[[ Extracted information open ]]
import Summits.HubbardSuperconductivity.HubbardSuperconductivity.Theorems.AnisotropyChordTransferFibre3FinXDEvalW

/-!
# Route `AnisotropyChord` / H0 rotor rung: FIN per-`L` row-D (KT-2a″) cell facts, `L = 14`, cells 112–113

Kernel facts `xdCellAny0 14 (49/50) la lb aD = true` (in-kernel point tables, zero data; `decide +kernel`) for the combined-cell
grid of `L = 14` (g5 design, 1–2.5 % cells); assembled in `…FinXDFourteen`.  Prover seat `hubbard-h0-rotor-p3` g7; helper for piece A =
stmt-HubbardSuperconductivity-23918 of rung 19089 (`--supports`, helper class).  WHAT THIS IS NOT: nothing here proves superconductivity in the
Hubbard model (rotor TARGET as worded stays FALSE, g15 verdict); kernel facts for ONE hypothesis of ONE conditional reduction.  No sorry.
-/

set_option linter.dupNamespace false
set_option autoImplicit false

namespace Summit.HubbardSuperconductivity.HubbardSuperconductivity.Theorems.AnisotropyChord.Transfer.Fibre3

namespace FinXD

/-- cell 112 of `L = 14` (`cert`). [folklore] -/
theorem xd14_112 : xdCellAny0 14 (49/50 : ℚ) 4499317892462464 4611800839774026 (7/100 : ℚ) = true := by (rw [← xdCellAnyW0_eq]; decide +kernel)

/-- cell 113 of `L = 14` (`cert`). [folklore] -/
theorem xd14_113 : xdCellAny0 14 (49/50 : ℚ) 4611800839774026 4727095860768377 (7/100 : ℚ) = true := by (rw [← xdCellAnyW0_eq]; decide +kernel)

end FinXD

end Summit.HubbardSuperconductivity.HubbardSuperconductivity.Theorems.AnisotropyChord.Transfer.Fibre3
import Summits.BirchSwinnertonDyer.Rank1Residual.X11b.BDPRouteTamagawaSupport
import Summits.BirchSwinnertonDyer.Rank1Residual.X11b.TamagawaLocalLemmas
import Summits.BirchSwinnertonDyer.Rank1Residual.X11b.TamagawaQuadraticPlaces
import Literature.NumberTheory.EllipticCurves.LangHeightNonarchEstimate
import Literature.NumberTheory.EllipticCurves.PAdicBSDSplitMultiplicativeProofs
import HarnessLib

/-!
# The Tamagawa-`3` support of an elliptic curve over `ℚ`, LOCALISED: `3 ∣ c_ℓ(E)` iff `E` is split
# multiplicative at `ℓ` with `3 ∣ ord_ℓ(Δ_min)`, OR additive at `ℓ` of Kodaira type `IV` / `IV*` with
# `c_ℓ = 3` (team N8/O2 = cell `b2b-bsdres`, X11b at `p = 3`, sub-target T2P3-ANATOMY, seat x11b3-p3)

HONEST FRAMING (verbatim, cell `b2b-bsdres`, run/shared/lean/b2b/bsd-rank1-residual/): the goal of
the cell is to DELETE the COMBINATION-SHAPED residual classes for ALL analytic-rank `≤ 1` curves
over `ℚ` — "full BSD formula for every rank `≤ 1` curve in class `C`" assembled STRICTLY from
published theorems — so that the rank-`≤ 1` remainder becomes exactly the CONSTRUCTION-SHAPED
classes, which are TYPED (missing-input Props), NOT attempted; this is not "finishing BSD".
Team N8/O2 works the class X11b at the prime `3` (`ClassX11b W 3`: `ord_{s=1} L(E,s) = 1`, `3 ∥ N`,
`E[3]` irreducible), whose class-level input STEP L at `3` has NO source, not even an announced one
(RESIDUAL-MAP §I O2, OPEN). Research route; nothing booked; NO label changes (X11 ∧ `r = 1` at
`p = 3` stays CONSTRUCTION-SHAPED, R6.2). THEOREMS ONLY: no definition, no named fact, no `sorry`;
the inputs are the tree's DISCHARGED Tate-algorithm / Kodaira–Néron facts (Silverman *ATAEC* IV.9.4,
Table 4.1), place by place.

## What this file does (the local and global halves; the class X11b@3 is treated in the companion
## `X11b/Three/TamagawaAtomClass.lean`)

At primes `p > 3` the sibling sub-cell multr1-p2 LOCALISED the Tamagawa atom of route p2
(`BDPRouteTamagawaSupport.lean`, p212560): by Kodaira–Néron `c_ℓ ≤ 4` unless `ℓ` is split
multiplicative, so `p ∣ ∏c_ℓ` iff some split multiplicative `ℓ` has `p ∣ ord_ℓ(Δ_min)`. **At `p = 3`
the bound `c_ℓ ≤ 4` decides nothing**, and Tate's algorithm (tree facts
`localTamagawaNumber_of_kodairaSymbolAt_eq_IV_holds`, `…_IVstar_holds`, the `II/III/I₀*/Iₙ*/III*/II*`
rows and the non-split `Iₙ` row `localTamagawaNumber_of_hasNonsplitMultiplicativeReductionAt_holds`)
says exactly which additive fibres carry a `3`: types `IV` and `IV*`, with `c ∈ {1, 3}`.

* §1 `split_or_typeIV_of_odd_prime_dvd_localTamagawaNumber` (any number field `K`, any finite place
  `w`): an ODD prime `p ∣ c_w` ⟹ split multiplicative with `p ∣ ord_w(Δ_min)`, OR `p = 3 ∧` type
  `IV`/`IV*` `∧ c_w = 3`; `not_good_not_mult_of_kodairaSymbolAt_IV`: such places are additive.
* §2 (`ℚ`, any elliptic `W`): `dvd_tamagawaProduct_iff_exists_place` (a prime divides `∏c_ℓ` iff it
  divides some `c_v`); `odd_prime_dvd_tamagawaProduct_iff`; **`three_dvd_tamagawaProduct_iff`**:
  `3 ∣ ∏c_ℓ ⟺ (∃ split multiplicative ℓ, 3 ∣ ord_ℓ Δ_min) ∨ (∃ place of type IV/IV* with c = 3)`;
  `not_exists_typeIV_of_semistable` and `three_dvd_tamagawaProduct_iff_exists_split_of_semistable`
  — on SEMISTABLE curves the large-prime dichotomy holds verbatim at `3`.

Census (EVIDENCE, one engine — PARI `elllocalred`, kit job j119963, this seat; population =
multr1-p2's `census3` input, the 383 149 X11b@3 class-pairs `N < 5·10⁵`; NOT a fact, nothing
booked): the equivalence `three_dvd_tamagawaProduct_iff` checked on 383 149 / 383 149 pairs
(0 violations; `3 ∣ ∏c_ℓ` on 128 897 = census3's count); a type-`IV`/`IV*` place with `c = 3`
occurs on 24 932 pairs, on 0 of the 151 556 semistable ones. Details and the class-level split:
companion file and `run/shared/lean/b2b/bsd-rank1-residual/b2b-bsdres-x11b3-p3/T2P3-ANATOMY.md`.

References: [SilvermanATAEC1994] IV.9.4 Steps 1–10 and Table 4.1 (PDF pp. 344–346), Cor. IV.9.2(d)
(p. 340); [SilvermanAEC2009] VII.5.1, VII.6.1.
-/

noncomputable section

open scoped Classical

open WeierstrassCurve NumberField IsDedekindDomain Literature.NumberTheory.EllipticCurves
  Rat.HeightOneSpectrum
  Literature.NumberTheory.DiophantineGeometry
  Literature.NumberTheory.EllipticCurves.Rank1Residual

namespace Summit.BirchSwinnertonDyer.Rank1Residual.X11b.Three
[[ Extracted information closed ]]
What you give back should be exactly the lines of the data above from the line with "## What this" through the line with "p212560): by Kodaira–Néron", both of those included, and nothing more.

## What this file does (the local and global halves; the class X11b@3 is treated in the companion
## `X11b/Three/TamagawaAtomClass.lean`)

At primes `p > 3` the sibling sub-cell multr1-p2 LOCALISED the Tamagawa atom of route p2
(`BDPRouteTamagawaSupport.lean`, p212560): by Kodaira–Néron `c_ℓ ≤ 4` unless `ℓ` is split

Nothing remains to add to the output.